Patients with anomalous aortic origin of a CA were followed prospectively from December 2012 to April 2017. All patients were evaluated following a standardized algorithm, and data were reviewed by a dedicated multidisciplinary team. Assessment of myocardial perfusion was performed using stress imaging. High-risk patients (high-risk anatomy-anomalous left CA from the opposite sinus, presence of intramurality, abnormal ostium-and symptoms or evidence of myocardial ischemia) were offered surgery or exercise restriction (if deemed high risk for surgical intervention).
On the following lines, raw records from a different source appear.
import Literature.Computability.QuantumComplexity.PauliParseval
import HarnessLib

/-!
# Local operations in the Pauli picture: single-site conjugation, twirl, noise, unitaries

Generic (`ι`-indexed register) versions of Observations 2 and 4 of Kempe–Regev–Unger–de Wolf,
Quantum Inf. Comput. 10 (2010) 361–376 [KempeEtAl2010], phrased for the Pauli coefficients
`pauliCoeff M S = Tr(S M)` and weights `pauliWeight M W` of `PauliExpansion.lean`:

* conjugating by the single-site Pauli `σ_Q` at wire `j` multiplies `Tr(S M)` by the sign
  `±1` of the (anti)commutation of `σ_Q` with `S_j` (`pauliCoeff_single_conj`); hence the
  uniform **Pauli twirl** at `j` kills exactly the coefficients with `S_j ≠ I`
  (`pauliCoeff_twirl`) and `p`-**depolarizing noise** at `j` shrinks them by `1 − p`
  (`pauliCoeff_depolarize`, Observation 4);
* splitting the strings on `W` along a wire `j ∈ W` (`sum_stringsOn_eq_sum_erase`);
* the iterated twirl over a list of wires and the identity
  `pauliWeight M W = 2^{|ι|} ‖D_{ι∖W} M‖²_{HS}` (`pauliWeight_eq_card_pow_mul_norm_twirlList`);
* **unitary invariance** (Observation 2, localised): if `U` is unitary and commutes with every
  single-site Pauli outside `W`, then `pauliWeight (U M Uᴴ) W = pauliWeight M W`
  (`pauliWeight_unitary_conj`).

## References

* [KempeEtAl2010] J. Kempe, O. Regev, F. Unger, R. de Wolf, Quantum Inf. Comput. 10 (2010)
  361–376; arXiv:0802.1464, §2, Observations 2 and 4.
-/

noncomputable section

open Matrix Finset

namespace Literature.Computability.QuantumComplexity

variable {ι : Type*} [Fintype ι] [DecidableEq ι]

/-! ### Single-site Pauli strings and conjugation signs -/

/-- The single-site string `I…I Q I…I` (letter `Q` at wire `j`) as a tensor product with one
non-trivial slot. [folklore] -/
theorem pauliString_update_const (j : ι) (Q : Pauli) :
    pauliString (Function.update (fun _ : ι => Pauli.I) j Q) =
      tensorAll (Function.update (fun _ : ι => (1 : Matrix Bool Bool ℂ)) j (Pauli.mat Q)) := by
  rw [pauliString_eq]
  congr 1
  funext i
  by_cases h : i = j
  · subst h; simp
  · simp [Function.update_of_ne h, Pauli.mat]

/-- Conjugating a Pauli string by the single-site Pauli `σ_Q` at `j` gives `± S`:
`σ_Q^{(j)} S σ_Q^{(j)} = sign(Q, S_j) S`. [cite: KempeEtAl2010, Observation 4 (proof)] -/
theorem single_mul_pauliString_mul_single (j : ι) (Q : Pauli) (S : ι → Pauli) :
    pauliString (Function.update (fun _ : ι => Pauli.I) j Q) * pauliString S *
      pauliString (Function.update (fun _ : ι => Pauli.I) j Q) = Pauli.sign Q (S j) • pauliString S := by
  rw [pauliString_update_const, pauliString_eq, tensorAll_mul, tensorAll_mul]
  have key : (fun i => Function.update (fun _ : ι => (1 : Matrix Bool Bool ℂ)) j (Pauli.mat Q) i *
      (S i).mat * Function.update (fun _ : ι => (1 : Matrix Bool Bool ℂ)) j (Pauli.mat Q) i) =
      Function.update (fun i => (S i).mat) j (Pauli.sign Q (S j) • (S j).mat) := by
    funext i
    by_cases h : i = j
    · subst h
      simp only [Function.update_self]
      exact Pauli.mat_mul_mat_mul_mat Q (S i)
    · simp [Function.update_of_ne h]
  rw [key, tensorAll_update_smul]
  congr 1
  rw [Function.update_eq_self]

/-- **Conjugation by a single-site Pauli in the Pauli picture**:
`Tr(S · σ_Q^{(j)} M σ_Q^{(j)}) = sign(Q, S_j) Tr(S M)`. [cite: KempeEtAl2010, Observation 4 (proof)] -/
theorem pauliCoeff_single_conj (j : ι) (Q : Pauli) (M : Matrix (ι → Bool) (ι → Bool) ℂ)
    (S : ι → Pauli) :
    pauliCoeff (pauliString (Function.update (fun _ : ι => Pauli.I) j Q) * M *
      pauliString (Function.update (fun _ : ι => Pauli.I) j Q)) S = Pauli.sign Q (S j) * pauliCoeff M S := by
  rw [pauliCoeff_eq, pauliCoeff_eq, ← Matrix.mul_assoc, ← Matrix.mul_assoc, trace_mul_comm,
    ← Matrix.mul_assoc, ← Matrix.mul_assoc, single_mul_pauliString_mul_single, Matrix.smul_mul,
    trace_smul, smul_eq_mul]

/-- **The uniform Pauli twirl at wire `j` in the Pauli picture** (Observation 4 with `p = 1`):
`¼ Σ_Q σ_Q^{(j)} M σ_Q^{(j)}` keeps the coefficients with `S_j = I` and kills the others.
[cite: KempeEtAl2010, Observation 4] -/
theorem pauliCoeff_twirl (j : ι) (M : Matrix (ι → Bool) (ι → Bool) ℂ) (S : ι → Pauli) :
    pauliCoeff ((1 / 4 : ℂ) • ∑ Q, pauliString (Function.update (fun _ : ι => Pauli.I) j Q) * M *
      pauliString (Function.update (fun _ : ι => Pauli.I) j Q)) S =
      (if S j = Pauli.I then 1 else 0) * pauliCoeff M S := by
  rw [pauliCoeff_smul, pauliCoeff_sum]
  simp only [pauliCoeff_single_conj, ← Finset.sum_mul, Pauli.sum_sign]
  split_ifs <;> ring

/-- **Depolarizing noise in the Pauli basis** (Observation 4): `p`-depolarizing noise at wire `j`,
`M ↦ (1 − p) M + p · twirl_j(M)`, multiplies `Tr(S M)` by `1` if `S_j = I` and by `1 − p`
otherwise. [cite: KempeEtAl2010, Observation 4] -/
theorem pauliCoeff_depolarize (p : ℂ) (j : ι) (M : Matrix (ι → Bool) (ι → Bool) ℂ) (S : ι → Pauli) :
    pauliCoeff ((1 - p) • M + p • ((1 / 4 : ℂ) • ∑ Q,
      pauliString (Function.update (fun _ : ι => Pauli.I) j Q) * M *
        pauliString (Function.update (fun _ : ι => Pauli.I) j Q))) S =
      (if S j = Pauli.I then 1 else 1 - p) * pauliCoeff M S := by
  rw [pauliCoeff_add, pauliCoeff_smul, pauliCoeff_smul, pauliCoeff_twirl]
  split_ifs <;> ring

/-! ### Splitting the strings on `W` along one wire -/

/-- For `j ∈ W`, the strings on `W` are the strings on `W ∖ {j}` with an arbitrary letter put
at `j`: `Σ_{S ∈ 𝒫^W} f(S) = Σ_{S' ∈ 𝒫^{W∖j}} Σ_Q f(S'[j ↦ Q])`.
[cite: KempeEtAl2010, §3.1.2 (sums over 𝒫^{V∖A} × 𝒫^A)] -/
theorem sum_stringsOn_eq_sum_erase {β : Type*} [AddCommMonoid β] {W : Finset ι} {j : ι}
    (hj : j ∈ W) (f : (ι → Pauli) → β) :
    ∑ S ∈ stringsOn W, f S = ∑ S' ∈ stringsOn (W.erase j), ∑ Q, f (Function.update S' j Q) := by
  classical
  rw [← Finset.sum_product' (s := stringsOn (W.erase j)) (t := Finset.univ)
    (f := fun S' Q => f (Function.update S' j Q))]
  refine Finset.sum_nbij' (fun S => (Function.update S j Pauli.I, S j))
    (fun p => Function.update p.1 j p.2) ?_ ?_ ?_ ?_ ?_
  · intro S hS
    rw [Finset.mem_product]
    refine ⟨mem_stringsOn.2 fun i hi => ?_, Finset.mem_univ _⟩
    change Function.update S j Pauli.I i = Pauli.I
    by_cases h : i = j
    · subst h; simp
    · rw [Function.update_of_ne h]
      exact mem_stringsOn.1 hS i fun hi' => hi (Finset.mem_erase.2 ⟨h, hi'⟩)
  · rintro ⟨S', Q⟩ hp
    rw [Finset.mem_product] at hp
    refine mem_stringsOn.2 fun i hi => ?_
    change Function.update S' j Q i = Pauli.I
    have h : i ≠ j := fun h => hi (h ▸ hj)
    rw [Function.update_of_ne h]
    exact mem_stringsOn.1 hp.1 i fun hi' => hi (Finset.mem_of_mem_erase hi')
  · intro S _
    simp
  · rintro ⟨S', Q⟩ hp
    rw [Finset.mem_product] at hp
    have hS'j : S' j = Pauli.I := mem_stringsOn.1 hp.1 j (Finset.notMem_erase j W)
    ext
    · simp only [Function.update_idem]
      rw [← hS'j, Function.update_eq_self]
    · simp
  · intro S _
    simp

/-- Splitting the Pauli weight on `W` along `j ∈ W`. [cite: KempeEtAl2010, §3.1.2] -/
theorem pauliWeight_eq_sum_erase (M : Matrix (ι → Bool) (ι → Bool) ℂ) {W : Finset ι} {j : ι}
    (hj : j ∈ W) :
    pauliWeight M W = ∑ S' ∈ stringsOn (W.erase j), ∑ Q, ‖pauliCoeff M (Function.update S' j Q)‖ ^ 2 := by
  rw [pauliWeight_eq, sum_stringsOn_eq_sum_erase hj]

/-- The weight on `W ∖ {j}` through strings updated at `j` with `I`. [folklore] -/
theorem pauliWeight_erase_eq (M : Matrix (ι → Bool) (ι → Bool) ℂ) (W : Finset ι) (j : ι) :
    pauliWeight M (W.erase j) =
      ∑ S' ∈ stringsOn (W.erase j), ‖pauliCoeff M (Function.update S' j Pauli.I)‖ ^ 2 := by
  rw [pauliWeight_eq]
  refine Finset.sum_congr rfl fun S' hS' => ?_
  have h : S' j = Pauli.I := mem_stringsOn.1 hS' j (Finset.notMem_erase j W)
  rw [← h, Function.update_eq_self]

/-! ### Iterated twirl and the Hilbert–Schmidt expression of the weight -/

/-- The coefficients of the iterated twirl over a list of wires: those with a non-identity
letter on the list are killed, the others kept. [cite: KempeEtAl2010, Observation 4] -/
theorem pauliCoeff_foldr_twirl (L : List ι) (M : Matrix (ι → Bool) (ι → Bool) ℂ) (S : ι → Pauli) :
    pauliCoeff (L.foldr (fun j N => (1 / 4 : ℂ) • ∑ Q,
      pauliString (Function.update (fun _ : ι => Pauli.I) j Q) * N *
        pauliString (Function.update (fun _ : ι => Pauli.I) j Q)) M) S =
      (if ∀ j ∈ L, S j = Pauli.I then 1 else 0) * pauliCoeff M S := by
  induction L with
  | nil => simp
  | cons j L ih =>
    rw [List.foldr_cons, pauliCoeff_twirl, ih, ← mul_assoc]
    congr 1
    by_cases h : S j = Pauli.I <;> by_cases h' : ∀ k ∈ L, S k = Pauli.I <;> simp [h, h']

/-- The iterated twirl commutes with conjugation by any matrix commuting with the single-site
Paulis on the list. [folklore] -/
theorem foldr_twirl_conj (L : List ι) (U M : Matrix (ι → Bool) (ι → Bool) ℂ)
    (hU : ∀ j ∈ L, ∀ Q, pauliString (Function.update (fun _ : ι => Pauli.I) j Q) * U =
      U * pauliString (Function.update (fun _ : ι => Pauli.I) j Q)) :
    L.foldr (fun j N => (1 / 4 : ℂ) • ∑ Q,
      pauliString (Function.update (fun _ : ι => Pauli.I) j Q) * N *
        pauliString (Function.update (fun _ : ι => Pauli.I) j Q)) (U * M * Uᴴ) =
    U * L.foldr (fun j N => (1 / 4 : ℂ) • ∑ Q,
      pauliString (Function.update (fun _ : ι => Pauli.I) j Q) * N *
        pauliString (Function.update (fun _ : ι => Pauli.I) j Q)) M * Uᴴ := by
  induction L with
  | nil => simp
  | cons j L ih =>
    have hL : ∀ k ∈ L, ∀ Q, pauliString (Function.update (fun _ : ι => Pauli.I) k Q) * U =
        U * pauliString (Function.update (fun _ : ι => Pauli.I) k Q) :=
      fun k hk Q => hU k (List.mem_cons_of_mem j hk) Q
    rw [List.foldr_cons, List.foldr_cons, ih hL, Matrix.mul_smul, Matrix.smul_mul, Matrix.mul_sum,
      Matrix.sum_mul]
    congr 1
    refine Finset.sum_congr rfl fun Q _ => ?_
    have h1 := hU j List.mem_cons_self Q
    have h2 : Uᴴ * pauliString (Function.update (fun _ : ι => Pauli.I) j Q) =
        pauliString (Function.update (fun _ : ι => Pauli.I) j Q) * Uᴴ := by
      have := congrArg Matrix.conjTranspose h1
      simp only [conjTranspose_mul, conjTranspose_pauliString] at this
      exact this
    simp only [Matrix.mul_assoc]
    rw [← Matrix.mul_assoc (pauliString _) U, h1, Matrix.mul_assoc, h2]

/-- **The weight as a Hilbert–Schmidt norm**: if `L` lists the wires outside `W`, then
`pauliWeight M W = 2^{|ι|} Σ_{x,y} |(D_L M) x y|²`, `D_L` the iterated twirl (Parseval applied
to `D_L M`, whose coefficients are those of `M` on `W` and `0` elsewhere).
[cite: KempeEtAl2010, §2 (Parseval) and Observation 3] -/
theorem pauliWeight_eq_card_pow_mul_norm_twirlList (M : Matrix (ι → Bool) (ι → Bool) ℂ) (W : Finset ι)
    (L : List ι) (hL : ∀ i, i ∈ L ↔ i ∉ W) :
    pauliWeight M W = (2 : ℝ) ^ Fintype.card ι * ∑ x, ∑ y,
      ‖(L.foldr (fun j N => (1 / 4 : ℂ) • ∑ Q,
        pauliString (Function.update (fun _ : ι => Pauli.I) j Q) * N *
          pauliString (Function.update (fun _ : ι => Pauli.I) j Q)) M) x y‖ ^ 2 := by
  rw [← sum_norm_pauliCoeff_sq, pauliWeight_eq]
  simp only [pauliCoeff_foldr_twirl]
  rw [← Finset.sum_subset (Finset.subset_univ (stringsOn W))]
  · refine Finset.sum_congr rfl fun S hS => ?_
    rw [if_pos fun j hj => mem_stringsOn.1 hS j ((hL j).1 hj), one_mul]
  · intro S _ hS
    rw [if_neg, zero_mul, norm_zero]
    · ring
    · intro h
      exact hS (mem_stringsOn.2 fun i hi => h i ((hL i).2 hi))

/-- The Hilbert–Schmidt norm is invariant under unitary conjugation. [folklore] -/
theorem sum_norm_sq_unitary_conj {m : Type*} [Fintype m] [DecidableEq m] (U M : Matrix m m ℂ)
    (hU : Uᴴ * U = 1) : ∑ x, ∑ y, ‖(U * M * Uᴴ) x y‖ ^ 2 = ∑ x, ∑ y, ‖M x y‖ ^ 2 := by
  have key : ∀ N : Matrix m m ℂ, ((∑ x, ∑ y, ‖N x y‖ ^ 2 : ℝ) : ℂ) = (N * Nᴴ).trace := by
    intro N
    simp [Matrix.trace, Matrix.mul_apply, Complex.mul_conj']
  apply Complex.ofReal_injective
  rw [key, key, conjTranspose_mul, conjTranspose_mul, conjTranspose_conjTranspose]
  calc (U * M * Uᴴ * (U * (Mᴴ * Uᴴ))).trace = (U * (M * Mᴴ) * Uᴴ).trace := by
        congr 1
        simp only [Matrix.mul_assoc]
        rw [← Matrix.mul_assoc Uᴴ U, hU, Matrix.one_mul]
    _ = (M * Mᴴ).trace := by
        rw [trace_mul_cycle, hU, Matrix.one_mul]

/-- **Unitary invariance of the Pauli weight** (Observation 2, localised): if `U` is unitary
and commutes with every single-site Pauli outside `W` (it "acts inside `W`"), then
`pauliWeight (U M Uᴴ) W = pauliWeight M W`. [cite: KempeEtAl2010, Observation 2 and §3.1.2 Case 1] -/
theorem pauliWeight_unitary_conj (M U : Matrix (ι → Bool) (ι → Bool) ℂ) (W : Finset ι)
    (hU : Uᴴ * U = 1)
    (hcomm : ∀ j, j ∉ W → ∀ Q, pauliString (Function.update (fun _ : ι => Pauli.I) j Q) * U =
      U * pauliString (Function.update (fun _ : ι => Pauli.I) j Q)) :
    pauliWeight (U * M * Uᴴ) W = pauliWeight M W := by
  classical
  set L := (Finset.univ \ W).toList with hL
  have hL' : ∀ i, i ∈ L ↔ i ∉ W := fun i => by simp [hL]
  rw [pauliWeight_eq_card_pow_mul_norm_twirlList _ W L hL',
    pauliWeight_eq_card_pow_mul_norm_twirlList M W L hL',
    foldr_twirl_conj L U M fun j hj Q => hcomm j ((hL' j).1 hj) Q, sum_norm_sq_unitary_conj _ _ hU]

end Literature.Computability.QuantumComplexity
Univariate and multivariable analyses were used to determine predictors of high risk.
Of 201 patients evaluated, 163 met inclusion criteria: 116 anomalous right CA (71%), 25 anomalous left CA (15%), 17 single CA (10%), and 5 anomalous circumflex CA (3%). Patients presented as an incidental finding (n=80, 49%), with exertional (n=31, 21%) and nonexertional (n=32, 20%) symptoms and following sudden cardiac arrest/shock (n=5, 3%). Eighty-two patients (50.3%) were considered high risk. Predictors of high risk were older age at diagnosis, black race, intramural course, and exertional syncope. Most patients (82%) are allowed unrestrictive sports activities. Forty-seven patients had surgery (11 anomalous left CA and 36 anomalous right CA), 3 (6.4%) remained restricted from sports activities. All patients are alive at a median follow-up of 1.6 (interquartile range, 0.7-2.8) years.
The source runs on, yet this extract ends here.